LA: "Grew up in a very small resort town in Lake George, New York in the Adirondack Mountains. Played everything growing up. Growing up, really, I was a downhill ski racer. Very different. Recreational kid. Just played. My family got me into downhill ski racing at a very early age. Skied all through high school, then played soccer at a very early age. Played softball. Always made the all-star team. Then a very small town so really they didn't have varsity sports till the ninth grade. Then I had to make a decision. Played volleyball in ninth through 12th, played very well. I was a pretty good volleyball player. Still skied and then played softball. It wasn't until I finished my tenth grade year, I pitched slingshot. Pitched and played shortstop and all I did when I wound up was just threw it as hard as I possibly could. No technique whatsoever. And I went to the New York state championships in Albany after my 10th grade season and saw my first windmill pitcher. So this was in 1991. Saw my first windmill pitcher and I went to my high school coach and I said 'I want to do that.' And she said, 'Okay, let's find a camp.' And I went to a camp, UCONN coach coach Karen Mullins was there and a couple other great Northeast coaches and I learned how to pitch windmill. Then went out and we won a state championship my junior year in high school and I just absolutely fell in love with it and realized I was really good.

At that camp, another player went up to me and said 'What ASA travel ball team do you play on?' I said, 'What's that? I don't know what ASA is.' She said, 'You can play in college. You need to find a travel ball team.' So got on a travel team, had to commute an hour to Albany from Lake George and there I got recruited. Ended up playing Division Two softball at Gannon University in Erie, Pennsylvania. Went because I was a physical therapy major and it was one of the few schools in the country where I could play ball all four years and still get a degree as a physical therapist. It was an automatic Master's program. I didn't have to do internships during my career. I wanted to play ball for four years and that's really what I wanted to do. In my head, it was physical therapy is going to pay the bills and I'm going to have a paycheck and softball's going to be my passion. And I knew I always had the game. And then when I realized that I could actually make a profession out of coaching softball, that kind of took me down the path I am now.

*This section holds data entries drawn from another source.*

import Literature.MathematicalPhysics.QuantumFieldTheory.Balaban1983to89.B6DomainChange
import Literature.MathematicalPhysics.QuantumFieldTheory.Balaban1983to89.B9Eq395Small

/-!
# `Balaban1983to89.B6DomainTerm282` — the THIRD LINE of B6 (2.82), p. 237: the domain-change term
`□Q′(G′(□̃)² − G′²)Q′*h_□C_□h_□` (= B9 (3.97), p. 412): the window (1.12)-shape of `Q′G′²Q′*` on two carriers, the
indicator absorption `□̃·D·□`, and the resulting e^{−2δ₀M} majorant — the hypothesis `hD` of
`B9Eq395Small.term397_majorant` DERIVED from a window-only hypothesis of the printed shape

B6 = T. Bałaban, *Propagators and renormalization transformations for lattice gauge theories. II*, Commun. Math. Phys.
**96**, 223–250 (1984) [`Balaban1984PropagatorsII`] (doi:10.1007/bf01240221, held `paper:balaban1984-cmp96-propagators-rt-ii`;
journal page = PDF page + 222).  B9 = T. Bałaban, *Propagators for lattice gauge theories in a background field*,
Commun. Math. Phys. **99**, 389–434 (1985) [`Balaban1985BackgroundPropagators`] (journal page = PDF page + 388).
[3] (of B6) = [2] (of B9) = T. Bałaban, *Regularity and decay of lattice Green's functions*, Commun. Math. Phys. **89**,
571–597 (1983) [`Balaban1983RegularityDecay`] (= B4).

CITATION HEADER (lean-in-tree rule 2026-08-18).  Cell `pub-balaban`, unit `b2b-balaban-b06-g7` (PAPER SUB-CELL B06,
gen 7 — the owner lineage of `…B6`, `…B6RandomWalk`-siblings `…B6KernelComposition`, `…B6WeightedEncoding`,
`…B6Ineq268`, `…B6Ineq283`, `…B6DomainChange`), journal claim LINE282-3-KERNEL; cell rows GAPS C-b06g7-1,
DIVERGENCE D-b06.19.  Every quotation below was read from the x2 page renders
`b2b-balaban-ref1/pages/1984-cmp96-propagators-rt-II/1984-cmp96-propagators-rt-II-p007-x2.png` (p. 229),
`…-p013-x2.png` (p. 235), `…-p015-x2.png` (p. 237), `…-p016-x2.png` (p. 238) and
`b2b-balaban-ref1/pages/1985-cmp99-background-propagators/1985-cmp99-background-propagators-p024-x2.png` (B9 p. 412)
AS IMAGES, not from an OCR layer.  No existing module is modified: this module imports `…B6DomainChange` (b06-g6,
p181264) and `…B9Eq395Small` (b09-g6, p180278) and touches nothing else.

WHAT IS PRINTED (verbatim).
* B6 p. 229 [PDF 7]: *"We cover B^j(Λ_j) by a sum of cubes □ of the size 2ML^jη, each cube being a sum of 2^d big
  blocks with a center y ∈ Λ_j"* … *"We construct also the corresponding family of functions h described in (1.118),
  and rescale them to proper scales. They satisfy Σ_{□∈𝒟} h²_□ = 1. (2.36)"*
* B6 p. 235 [PDF 13]: *"We change this prescription a little bit; we take a second cube □̃ containing □ in the middle
  and of the size 4M and we take an inverse of the operator (Q′G′(□̃)²Q′*)↾_□ instead of (Q′G′²Q′*)↾_□. Let us define
  C_□ = ((Q′G′(□̃)²Q′*)↾_□)^{−1}, C = Σ_{□∈𝒟} h_□C_□h_□. (2.70)"*
* B6 p. 237 [PDF 15], (2.82): *"We will show that Q′G′²Q′*C is a good approximation of identity. We have
  Q′G′²Q′*C = Σ_{□∈𝒟} Q′G′²Q′*h_□C_□h_□ = Σ_□ h_□(□Q′G′(□̃)²Q′*□)C_□h_□ − Σ_□ [h_□, □Q′G′(□̃)²Q′*□]C_□h_□
  − Σ_□ □Q′(G′(□̃)² − G′²)Q′*h_□C_□h_□ − Σ_{□,□′≠□} (□ − 1)h²_{□′}Q′G′²Q′*h_□C_□h_□ = I − Σ_{□,□′} R_{□,□′}C_{□′}h_{□′}
  = I − R, (2.82) with an obvious definition of the operators R_{□,□′}."*
* B6 p. 238 [PDF 16]: *"Similar inequalities hold for kernels of the other operators forming R, for example the operator
  with G′(□̃)² − G′² is small and an estimate has the factor e^{−δ₀M} because of the usual estimate of the type (1.12)
  [3] connected with a change of a domain. This estimate follows from the random walk representations (2.50) for the
  operators G′, G′(□̃)."*
* B9 p. 412 [PDF 24]: *"i.e. we take □̃Q′(G′²_{□₀} − G′²_□)Q′*h_□C_□h_□. (3.97) We have proved in [2] that if we have a
  difference of propagators defined on two domains, then in an estimate of this difference we have, besides the usual
  factors connected with propagators of a considered type, an exponential factor with a distance between
  localizations and a closest point where a change was made."* … *"Hence, they are valid in the considered case, and
  the differences □̃Q′(G′²_{□₀} − G′²_□)Q′*□ can be estimated by the usual factors multiplied by e^{−2δ₀M}. We have to
  notice only that the operators may differ outside □̃₀, and the distance from □̃ to □̃₀ᶜ is at least M (on
  L^{−j}-scale). This exponential can be estimated by (2δ₀M)^{−1} and we consider the operator (3.97) as on factor in
  the expansion."*

THE READING (typed objects; every choice is recorded in the cell's DIVERGENCE D-b06.19).
(a) §1 — THE WINDOW SHAPE.  As in `…B6DomainChange` (D-b06.18): a point set `S` with a pseudo-distance `ρ`, a depth
    `β` (`IsDepth`: ≥ 0, ρ-Lipschitz; the printed "distance … to a closest point where a change was made") and a
    summation profile `K`; two CARRIERS `n₁` (the lattice on which G′ = (Δ′_a)⁻¹ lives) and `n₂` (the cube □̃ on which
    G′(□̃) — B9: G′_{□₀} — lives, *"an inverse of Δ′_a with some boundary conditions on the boundary of □"*, p. 229),
    with kernels `A₁`, `A₂` satisfying the placed (5.6) of [3] (`B4Sect5Torus.Hyp56`) and AGREEING on a window `m ↪ n_c`
    off which the depth vanishes; `Q₁`, `Q₂` (the Q′ of the two carriers) decaying (`Decay … cQ δ₀`) and agreeing on
    the window; Q′* is the transpose (the pairing weights are absorbed into Q, as in `…B6DomainChange` §C).  Then
    `qggq_window_agree`: the compressions to the window of `B_c = Q_cA_c⁻¹(Q_cA_c⁻¹)ᵀ = Q_c(A_c⁻¹A_c⁻¹)Q_cᵀ`
    (`qAinv_mul_transpose_eq`: this IS Q′G′²Q′*) differ by a kernel of the (1.12)-SHAPE
    `|·(i,j)| ≤ ε_B·e^{−(r_A/9)(ρ(i,j) + β(i) + β(j))}` with `ε_B = B6DomainChange.epsB K γ₀ c₀ δ₀ cQ`,
    `r_A = B6DomainChange.rA K γ₀ c₀ δ₀` — explicit functions of the structural constants ONLY (this is the Step B of
    `B6DomainChange.projection_window_agree`, exported); `qggq_window_deep`: at two indices of depth ≥ M the
    difference is ≤ ε_B·e^{−2(r_A/9)M}·e^{−(r_A/9)ρ} — *"an estimate has the factor e^{−δ₀M}"* / *"multiplied by
    e^{−2δ₀M}"* (printed rate δ₀; ours is the derived r_A/9 ≤ δ₀: D-b06.18/19, a decay rate may always be decreased
    in the CONCLUSIONS of [3] § 5, never silently in print's favour).
(b) §2 — THE ABSORPTION (pure linear algebra on the functions on a finite set 𝔅, kernels = `B9Thm34Inv.entry`,
    multipliers = `B9Thm37Sum.mulOp`): B9's own step from (3.97) to *"the differences □̃Q′(G′²_{□₀} − G′²_□)Q′*□"*:
    `absorb`: χ·D·(h·T) = χ·(1_{χ≠0}·D·1_{h≠0})·(h·T) for ANY multipliers χ, h and operators D, T; and
    `window_small_factor`: if the kernel of D obeys the (1.12)-shape ONLY on supp χ × supp h (with a row weight w(y),
    the printed "usual factors") and both supports lie at depth ≥ M, then the absorbed operator 1_{χ≠0}·D·1_{h≠0} has
    the GLOBAL entrywise majorant `w(y)·e^{−2δM}·e^{−δ′ρ(y,y′)}`.
(c) §3 — THE B9 CONSUMER.  `hasMajorant_absorbed_of_window` gives exactly the hypothesis `hD` of
    `B9Eq395Small.term397_majorant` / `smallFactor_term_majorant` for the absorbed operator, and
    `term397_majorant_of_window` has LITERALLY the conclusion of `B9Eq395Small.term397_majorant` (the majorant
    1_{S_□}(y′)·κ_De^{−2δ₀D_□}B₀C·c₁(δ₀, b−ρ)·e^{−ρδ₀d(y,y′)} of □̃·D·h_□C_□h_□) with `hD` REPLACED by the weaker,
    window-only hypothesis `hDwin` (the shape on supp □̃ × supp h_□ with depth function β) plus the two depth facts
    `hχβ`, `hhβ` (*"the distance from □̃ to □̃₀ᶜ is at least M"*; B6: □ of size 2M *"in the middle"* of □̃ of size
    4M, supp h_□ ⊂ □).  Nothing in `…B9Eq395Small` is modified; its `hD` (cell GAPS G-B9-05, b09: "named hypothesis,
    never derived") is now DERIVABLE from `hDwin`, and `hDwin` is what §1 produces in the (5.6)-class.
(d) §4 — THE B6 READING of line 3 without the B9 geometry: `line3_entry_le`, the first step of the (2.83)-type kernel
    chain for □·D·h_□C_□h_□ (member 1 ≤ e^{−2δM} × the single sum over supp h_□), over any finite 𝔅.

WHAT THIS FILE CERTIFIES (kernel; value = the p. 238 sentence / the (3.97) paragraph settled as an implication
between printed-shape statements with explicit uniform constants, NOT summit progress):
1. `qAinv_mul_transpose_eq`, `qggq_window_agree`, `qggq_window_deep` (§1);
2. `suppInd` + `mulOp_mul_suppInd`, `suppInd_mul_mulOp`, `absorb`, `mulOp_single`, `entry_mulOp_mul`,
   `entry_mul_mulOp`, `entry_sandwich`, `window_small_factor` (§2);
3. `hasMajorant_absorbed_of_window`, `term397_majorant_of_window` (§3);
4. `line3_entry_le` (§4).

WHAT IS NOT REPRODUCED (NAMED hypotheses of printed shape, or not modelled; cell rows GAPS C-b06g7-1, G-B9-05 as
amended, D-b06.19): (i) that B6's Δ′_a (2.14) and Q′ (2.5)–(2.9) on T_η satisfy the placed (5.6) / the decay
hypothesis with respect to the multiscale distance d of (2.46) with M-, k-uniform constants — this is the content of
the random walks (2.50)–(2.67) (*"This estimate follows from the random walk representations (2.50)"*), typed in the
cell as hypotheses of `…B6RandomWalk`; §1 certifies the MECHANISM inside the (5.6)-class of [3] § 5 and §3 keeps the
window shape as the interface hypothesis `hDwin`; (ii) the scale weights: §1 is unweighted (one profile K), whereas
the printed "usual factors" carry (L^jη)-powers — in §§2–3 they are the free row weight w(y) = κ_D(P y)⁻¹, never
derived here; (iii) G′(□̃)'s boundary condition enters only as `hAeq` (agreement of the two kernels on the window)
and `hfarn` (depth 0 off the window); (iv) the depth facts dist(□, □̃ᶜ) = M, supp h_□ ⊂ □ are the hypotheses
`hχβ`, `hhβ`; (v) the remaining hypotheses of `term397_majorant` (hCl = (2.81)/(3.89)-type bound of C_□, hST, h261,
htri, …) are carried unchanged; (vi) the printed rates/constants (e^{−δ₀M}, e^{−2δ₀M}) versus ours (r_A/9,
explicit ε_B): a typing divergence recorded in D-b06.19, not a claim about the print.
-/

namespace Literature.MathematicalPhysics.QuantumFieldTheory.Balaban1983to89.B6DomainTerm282

open Finset Real Matrix
open B4Sect5Torus (IsPseudoDist Hyp56)
open B6DomainChange
open B9Thm37Sum (mulOp mulOp_apply)
open B9Thm34Inv (entry)

/-! ## §1  The window (1.12)-shape of `Q′G′²Q′*` on two carriers (B6 p. 238: *"the operator with G′(□̃)² − G′² is
small and an estimate has the factor e^{−δ₀M} because of the usual estimate of the type (1.12) [3] connected with a
change of a domain"*) -/

section Window

variable {S : Type*} {ρ : S → S → ℝ} {β : S → ℝ} {K : ℝ → ℝ}
variable {n₁ q₁ n₂ q₂ m w : Type*}

/-- `Q′G′(Q′G′)ᵀ = Q′(G′G′)Q′ᵀ = Q′G′²Q′*` for a symmetric `Δ′_a` (Q′* = transpose, weights absorbed): the `B` of
`qggq_window_agree` IS the printed Q′G′²Q′* resp. Q′G′(□̃)²Q′*. [folklore] -/
theorem qAinv_mul_transpose_eq [Fintype n₁] [DecidableEq n₁] [Fintype q₁] {A : Matrix n₁ n₁ ℝ} (hA : A.IsSymm)
    (Q : Matrix q₁ n₁ ℝ) : Q * A⁻¹ * (Q * A⁻¹).transpose = Q * (A⁻¹ * A⁻¹) * Q.transpose := by
  rw [transpose_mul_inv_eq hA Q, Matrix.mul_assoc, Matrix.mul_assoc, Matrix.mul_assoc]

Met my future husband when I was in college. He was playing minor league baseball. He came to help out with the baseball coach at Gannon. They played professional ball together. That part is history. The funny thing is that when he first met me, I was playing catch and he was a catcher. My maiden name is Smith so I was nicknamed Smitty all through college. So first thing he ever said to me was, he's like, 'Smitty, I just saw you throw.' And of course, I'm the cool kid and I'm like, 'Yeah, what's up?' He said, 'You've got a pretty good arm.' I was like, 'Yeah, I know.' He said, 'Do you want to at least have one kid together?' That was his pickup line. And the rest is history. It worked. It totally worked. He got a job as an assistant coach at Hofstra University and I followed him to Long Island and then I started coaching at Long Island University and CW Post. Coached there for two years. The same exact week his head coach at Hofstra got fired, Patrick got picked up as a hitting instructor by the Kansas City Royals, I got the job at Hofstra. So seventeen years later, I became the head coach and then here I am at Mizzou."

PM: So skiing doesn't seem like a sport you can just kind of do on the side. Was that pretty much full time?

LA: "Everyone I raced against went to a private academy. Lake Placid was only 90 miles north of where I lived. So you don't race for your high school. You race for a club team representing the mountain. So I raced for Gore Mountain and Whiteface Mountain in Lake Placid. And my father really wanted me to stay in public school. He didn't want me to be a private school high school student. He wanted me to play three sports and experience that life. And we had people from New York State Racing Association write letters to my high school kind of explain the commitment and to make sure my classes were in the morning and I could go train in the afternoon and if you don't accommodate her, we're going to pull her out and she's going to go to a private school. And because I was such a good softball player, they wanted to make sure that they accommodated those needs. I was hardly ever in high school. I went to Mount Hood in Oregon and trained in the summer. But it taught me so much because it's an individual sport. So it taught me that I needed to prepare myself and take care of myself which then helped me become a better softball player.'

PM: You sound kind of like you were the kid that was just annoyingly good at everything you did.

LA: "I think I could go play darts right now and beat anybody. Yes. I'm very. very competitive. I'm the first born. Athletic things were very easy for me."

PM: Does that run in your family?

LA: "My mom's a good athlete.She went to Cortland College to be a phys ed major. She always played catch with me out front. Funny story, when I learned how to pitch, she was catching me in the front yard. I hit her in the shin and she threw down her glove and said 'This is no longer fun for me.' She goes, 'Your brother's going to become a catcher.' We were always centered around sports. My dad was a New York Giants season ticket holder and a huge Brooklyn Dodgers fan and everything, we were always around sports. Skiing, it was just part of our life."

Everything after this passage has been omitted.